Where the text comes from

Different data sources serve different roles in the training mixture. Web data gives breadth and freshness. Code is dense in syntax, structure, and exact correctness. Books and papers provide long-form coherent explanations. Carefully curated synthetic or textbook-style data can raise signal density further.

Phi-1 is a good example: its authors report strong coding benchmark performance from a 1.3B model trained on textbook-quality and synthetic data.^{[4]Reference 4Textbooks Are All You Needhttps://arxiv.org/abs/2306.11644}

Source	What it contributes	Main curation question
Common Crawl snapshots	Broad web coverage at large scale	Which extraction, language, quality, and deduplication rules raise signal without collapsing yield?
Books and papers	Long-form explanations and sustained argument	Which licenses, provenance rules, and subject areas fit the intended model?
Wikipedia	Structured reference text across many topics and languages	Which languages and snapshots belong in the mixture?
Code (for example, public repositories)	Syntax, APIs, and examples where exact structure matters	Which licenses, repository-level rules, and file filters remove generated or low-value code?
Curated web (for example, technical forums)	Focused discussions and worked answers	How do you preserve useful niche material without replaying copied pages?
Synthetic data	Targeted examples for gaps that raw sources cover poorly	Does the generated slice preserve factual fidelity, diversity, and downstream quality?

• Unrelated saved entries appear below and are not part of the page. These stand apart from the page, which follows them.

import Summits.Parity.GeneralizedHardyLittlewood.Theses.LeeYangFibres
import HarnessLib

/-!
# Route `LeeYangFibres`, crux `CellParityLaw` (stmt-Parity-14109): vocabulary of the line `section-annihilator`

Route-posited objects (D-0016 `<Route><Crux>Defs` file) shared by the registered stubs of the skeleton
`Cruxes/CellParityLaw/Lines/section-annihilator.lean` (line lead `prover-line-stmt-Parity-14109-0`) and by the
crux file that composes them. NOTHING IS ASSERTED: every `def … : Prop` below is a *statement* — the type of a
registered stub (`stub_sectionLevel`, `stub_sectionBombieri`, `stub_modelDensityBounds`, `stub_singularRatio`,
`stub_walshStep`, `stub_base`, `stub_compose`) or an induction hypothesis — consumed only as the type of a stub
theorem or as an explicit hypothesis. The objects `cell`, `modelDensity`, `walsh` are VERBATIM the inlined finsets /
Walsh factor of the route decl `LeeYangFibres.CellParityLaw`; `zeroCount`, `sectionDensity`, `sectionMass` are the
section (fibre) data of the line.

The line (card `Cruxes/CellParityLaw/Lines/section-annihilator.md`): the joint rough `Ω`-cell tensor `C_j`,
`j ∈ [1,u]^{t+1}`, of a `(t+1)`-form system obeys the parity-vector (Walsh) law iff every coordinate SECTION
`m ↦ C_{(m,j')}` is parity-affine in the model basis; each section is ONE sifted sequence, to which Bombieri's
asymptotic sieve applies once its level of distribution is granted (`SectionLevelAt`, the conjectural atom ⟹
`SectionLawAt`, the engine's output); the Walsh amplitudes are assembled coordinate by coordinate
(`WalshStep`), by induction on the number of forms from one progression segment (`LawEffAt 1`), with EFFECTIVE
budgets `N/(log^t N (log log N)^B)` between the layers (the crux's absolute `ε N/log^t N` demands relative accuracy
`(log log N)^{-O(t)}` on systems with large singular product). The registered bookkeeping stub `stub_compose` (pure
logic in the six other stub STATEMENTS: induction on `t`) is proved at the end; through it this vocabulary file lands
as a `--supports` file of stmt-Parity-14109 (precedent: `LeeYangFibresModelHyperbolicityDefs.lean` / `stub_glue`).

References: Bombieri, *The asymptotic sieve*, Rend. Accad. Naz. XL (1976) [BombieriAsymptoticSieve1976]; Bombieri,
RIMS Kokyuroku (1977) pp. 3–6 [BombieriRIMS1977]; Friedlander–Iwaniec, Ann. Sc. Norm. Pisa (1978) §4
[FriedlanderIwaniecPisa1978]; Green–Tao, Ann. of Math. 171 (2010) Conj. 1.4 [GreenTao2010].
-/

noncomputable section

open scoped BigOperators Classical
open Finset Literature.NumberTheory.Sieve

namespace Summit.Parity.GeneralizedHardyLittlewood.Cruxes.CellParityLaw.SectionAnnihilator

/-! ## Objects (the crux's own inlined objects; nothing new is posited) -/

/-- The joint rough `Ω`-cell count `C_j(Ψ, K, N, u)` — VERBATIM the filtered count of
`LeeYangFibres.CellParityLaw`: lattice points `n ∈ [-N,N] ∩ K` with `P⁻(ψ_i(n)) > N^{1/u}` and
`Ω(ψ_i(n)) = j_i` for every form. -/
def cell {t : ℕ} (Ψ : Fin t → AffLinForm 1) (K : Set (Fin 1 → ℝ)) (N u : ℕ) (j : Fin t → ℕ) : ℕ :=
  ((latticeBox 1 N).filter (fun n => realPoint n ∈ K ∧ ∀ i,
      (N : ℝ) ^ ((1 : ℝ) / u) < (Nat.minFac ((Ψ i).eval n).toNat : ℝ) ∧
        ArithmeticFunction.cardFactors ((Ψ i).eval n).toNat = j i)).card

/-- The model cell density `a_m = A_m(N)/N`, `A_m(N) = #{n ≤ N : P⁻(n) > N^{1/u}, Ω(n) = m}` —
VERBATIM the crux's model factor (`a_m = 0` for `m ≥ u`: a product of `u` primes `> N^{1/u}` exceeds `N`). -/
def modelDensity (N u m : ℕ) : ℝ :=
  ((((Finset.Icc 1 N).filter (fun n => (N : ℝ) ^ ((1 : ℝ) / u) < (Nat.minFac n : ℝ) ∧
      ArithmeticFunction.cardFactors n = m)).card : ℕ) : ℝ) / N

Note: Some papers disclose approximate mixtures while many don't. Llama 3 reports a final pre-training mix of roughly 50% general knowledge, 25% mathematical and reasoning data, 17% code, and 8% multilingual data.^{[3]Reference 3The Llama 3 Herd of Models.https://arxiv.org/abs/2407.21783} The broader pattern is that mixture weights are decisions, not raw-byte proportions.

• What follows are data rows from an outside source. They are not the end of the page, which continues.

/-!
# `BalabanImbrieJaffe1984to88.BIJ88ObservableFactorization312` — T. Bałaban, J. Imbrie, A. Jaffe, *Effective action and cluster properties
of the abelian Higgs model*, Commun. Math. Phys. **114** (1988) 257–315 [BalabanImbrieJaffe1988]: Sect. 5.14, p. 312 [PDF 56] — **the second
display of p. 312 DERIVED** at the level of the observable-carrying polymer gas, with the remainder activities **`G_k(X_{r′})` DEFINED**:
*"Without going into details, it is clear that the result can be written in the following form: ⟨Π_{σ₁} F^{m̄}_{k,loc}(X_{σ₁})⟩₁ =
Σ_{{X_{r′}}} Π_{r′} G_k(X_{r′}) Π_{c: X_c⊄∪_{r′}X_{r′}} F^L_{k+1,loc}(X_c). The X_{r′} are disjoint, and each one covers at least one X_{σ₁}"*.

HONEST FRAMING (cell `lit-balaban`, verbatim): statement-level skeleton of published theorems with citation tags; proofs where landed; nothing here is a claim about the Yang–Mills mass gap.

PDF held: `paper:balaban1988-cmp114-bij-abelian-higgs-effective-action` (journal page = PDF page + 256); p. 309/310 = PDF p. 53/54, p. 312 = PDF p. 56
(renders `renders/original-p053…p056-x2.png` in the seat folder).

CITATION HEADER (verbatim).  p. 312 [PDF 56]: *"Having extracted the desired perturbative terms F^L_{k+1,loc}(X_c), we need to finish the calculation
of the remainders by giving a cluster expansion for ⟨Π_r F_{k,rem}(X_r)⟩₁, with appropriate bounds. We use essentially the same expansion as before,
Mayer-expanding V^{(k)}(Y)'s and interpolating the Gaussian measure. Finally the polymer expansion u = 1 + a permits us to factor out the
normalization. Without going into details, it is clear that the result can be written in the following form: ⟨Π_{σ₁} F^{m̄}_{k,loc}(X_{σ₁})⟩₁ =
Σ_{{X_{r′}}} Π_{r′} G_k(X_{r′}) Π_{c: X_c⊄∪_{r′}X_{r′}} F^L_{k+1,loc}(X_c). The X_{r′} are disjoint, and each one covers at least one X_{σ₁}, the
support of one of the observables F^{m̄}_{k,loc}."*  p. 309 [PDF 53]: *"Each X_γ must cover and connect all the t-derivatives specified by H_γ."*

WHAT IS REPRODUCED (unit `lit-balaban-p25`, generation 11 of the Phase-2 proof seat p25; SKELETON row `C2.Claim@312` (second display) — step 4, the
assembly, on `BIJ88ObservableGas312` (step 1: decorated gas, KP ratio), `BIJ88ClusterSupports312` (step 2: supports, Ψ, Mayer factors `m`) and
`BIJ88SupportRegrouping312` (step 3: regrouping by overlap-components); HOME `run/shared/lean/pub/lit-balaban/lit-balaban-p25/`).
THE MODEL.  Cubes `ι`; vacuum polymers `P` (supports `supp`, activities `w`, incompatibility `inc`, KP volume `Λ` = the polymers of Λ₁₂^{(k)});
observables `σ` with supports `loc r` (the `X_{σ₁}` resp. the remainder supports `X_r`), the inserted set `Rset`; observable-carrying polymers `Q`
(supports `suppQ`, carried observables `obs X` — *"H_γ ≠ ∅"*, covering convention `hobs`: a carried observable lies in `Rset` and its support inside
the carrier, p. 309 *"Each X_γ must cover … H_γ"*), universe `𝒬`, activities `wQ`; the printed incompatibility *"X, Y overlap"* (`hincQ`).  The
admissible decorated families `decFamilies` = pairwise non-overlapping, carrying every inserted observable exactly once.
§1 the items `Q ⊕ Finset ι` (decorated polymers and Mayer support sets) with supports `isuppO`, the universe `itemU 𝒬 Λ`, the weights
  `itemWeight = (wQ, m)`; `obsIn` (observables located inside a set of cubes); the LOCAL constraint `AdmLoc` on an overlap-connected set of items
  (its decorated polymers pairwise non-overlapping, every support set overlapping one of them, and the carried observables = the inserted
  observables located inside its support); `Cov` (every inserted observable inside some aggregate); **`Gk`** := `aggWeight` of step 3 for these
  data — THE DEFINITION of `G_k(X_{r′})`: the sum over the overlap-connected admissible sets of decorated polymers and support sets filling `X_{r′}`
  of `Π wQ · Π m`.
§2 `sum_pairs_eq_sum_items` (the step-2 sum over pairs `(D, 𝒴)` = a sum over sets of items), **`globalAdm_iff_local`** (the global admissibility of
  `(D, 𝒴)` — `D ∈ decFamilies`, every `S ∈ 𝒴` overlapping `D` — is equivalent to `AdmLoc` on every overlap-component plus `Cov` of the component
  supports; uses only the covering convention and the nonemptiness of observable supports).
§3 **`obsRatio_eq_sum_prod_Gk`** — THE SECOND DISPLAY OF p. 312 (remainder-expectation form): in a Kotecký–Preiss volume,
  `obsNumerator(decFamilies)/Z(Λ) = Σ_{ρ ∈ disjFamilies, Cov ρ} Π_{X′∈ρ} G_k(X′)` — the normalized expectation with the observables `Rset` inserted is a
  sum over families of PAIRWISE DISJOINT aggregates covering the observable supports, with factorized, locally defined activities; `Gk_covers`
  (*"each one covers at least one X_{σ₁}"*: `G_k(X′) = 0` unless some `loc r ⊆ X′`).
HONEST SCOPE / READINGS: (a) the derivation is for the expectation with ALL observables of `Rset` inserted — the printed use is for
⟨Π_r F_{k,rem}(X_r)⟩₁ after the integration by parts of p. 311 (first display of p. 312, typed in `BIJ88Result5145`); the perturbative factors
F^L_{k+1,loc}(X_c) of that first display are constants carried along and are NOT modelled here; (b) inputs = the printed ones: the polymer expansions
(5.13.4)/(5.14.3) in prime-dropped form supply `obsNumerator` and `Z(Λ)` (rows C2.Eq5.13.3-5.13.4, C2.Eq5.14.3-5.14.4), and the KP hypothesis on the
vacuum activities is p. 310 *"a standard exercise … using (5.14.4)"*; (c) no bound on `G_k` (`BIJ88Sect5StatementsPart4.Ineq312`) is asserted; 0 `sorry`,
0 new `Prop` facts (D-0026).
-/

noncomputable section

Mixture weights, curriculum, and data scheduling

Source quality is only half the decision. You also have to decide how often each source appears and whether that weighting stays fixed through the whole run.

Three knobs matter:

Source weighting: web, code, books, papers, synthetic data
Schedule over time: fixed mix vs later-stage reweighting
Within-source weighting: whether some slices replay more often than others

The wrong default is "sample in proportion to raw bytes." Raw crawl volume isn't the same thing as training value. The Pile is still useful as reference because it made mixture design explicit instead of treating web text as one giant bucket.^{[5]Reference 5The Pile: An 800GB Dataset of Diverse Text for Language Modeling.https://arxiv.org/abs/2101.00027} Llama 3 shows a later-stage version of the same idea: even after assembling a huge corpus, training shifted toward higher-value slices during annealing.^{[3]Reference 3The Llama 3 Herd of Models.https://arxiv.org/abs/2407.21783}

reported-mixture-token-budget.py

reported_mix = {
    "general knowledge": 0.50,
    "math and reasoning": 0.25,
    "code": 0.17,
    "multilingual": 0.08,
}
budget = 1e12

assert abs(sum(reported_mix.values()) - 1.0) < 1e-9
for source, fraction in reported_mix.items():
    print(f"{source:<19}: {budget * fraction / 1e9:>3.0f}B tokens")

Output

general knowledge  : 500B tokens
math and reasoning : 250B tokens
code               : 170B tokens
multilingual       :  80B tokens

Knob	What changes	Typical reason
Upsampling / downsampling	how often each source appears	code, math, books, or multilingual text may deserve more weight than raw size suggests
Curriculum schedule	what model sees earlier vs later	keep early coverage broad, then spend late tokens on harder or cleaner data
Per-example weights	which records inside one source repeat more	keep rare but important domains from being drowned by generic text

This is practical curriculum learning in pretraining. It usually isn't "easy lessons first, hard lessons later." More often it means changing source weights over time so the model sees a different mix at different stages.

Two common patterns:

Static high-quality mix: choose one weighted mixture and keep it stable through most of training
Late-stage curriculum: keep broad coverage early, then upweight cleaner or more target-relevant slices later^{[3]Reference 3The Llama 3 Herd of Models.https://arxiv.org/abs/2407.21783}

Don't confuse curriculum with annealing alone. Annealing usually means late-stage learning-rate decay plus a higher-quality mix. Curriculum is broader: any deliberate schedule that changes what the model sees as training progresses.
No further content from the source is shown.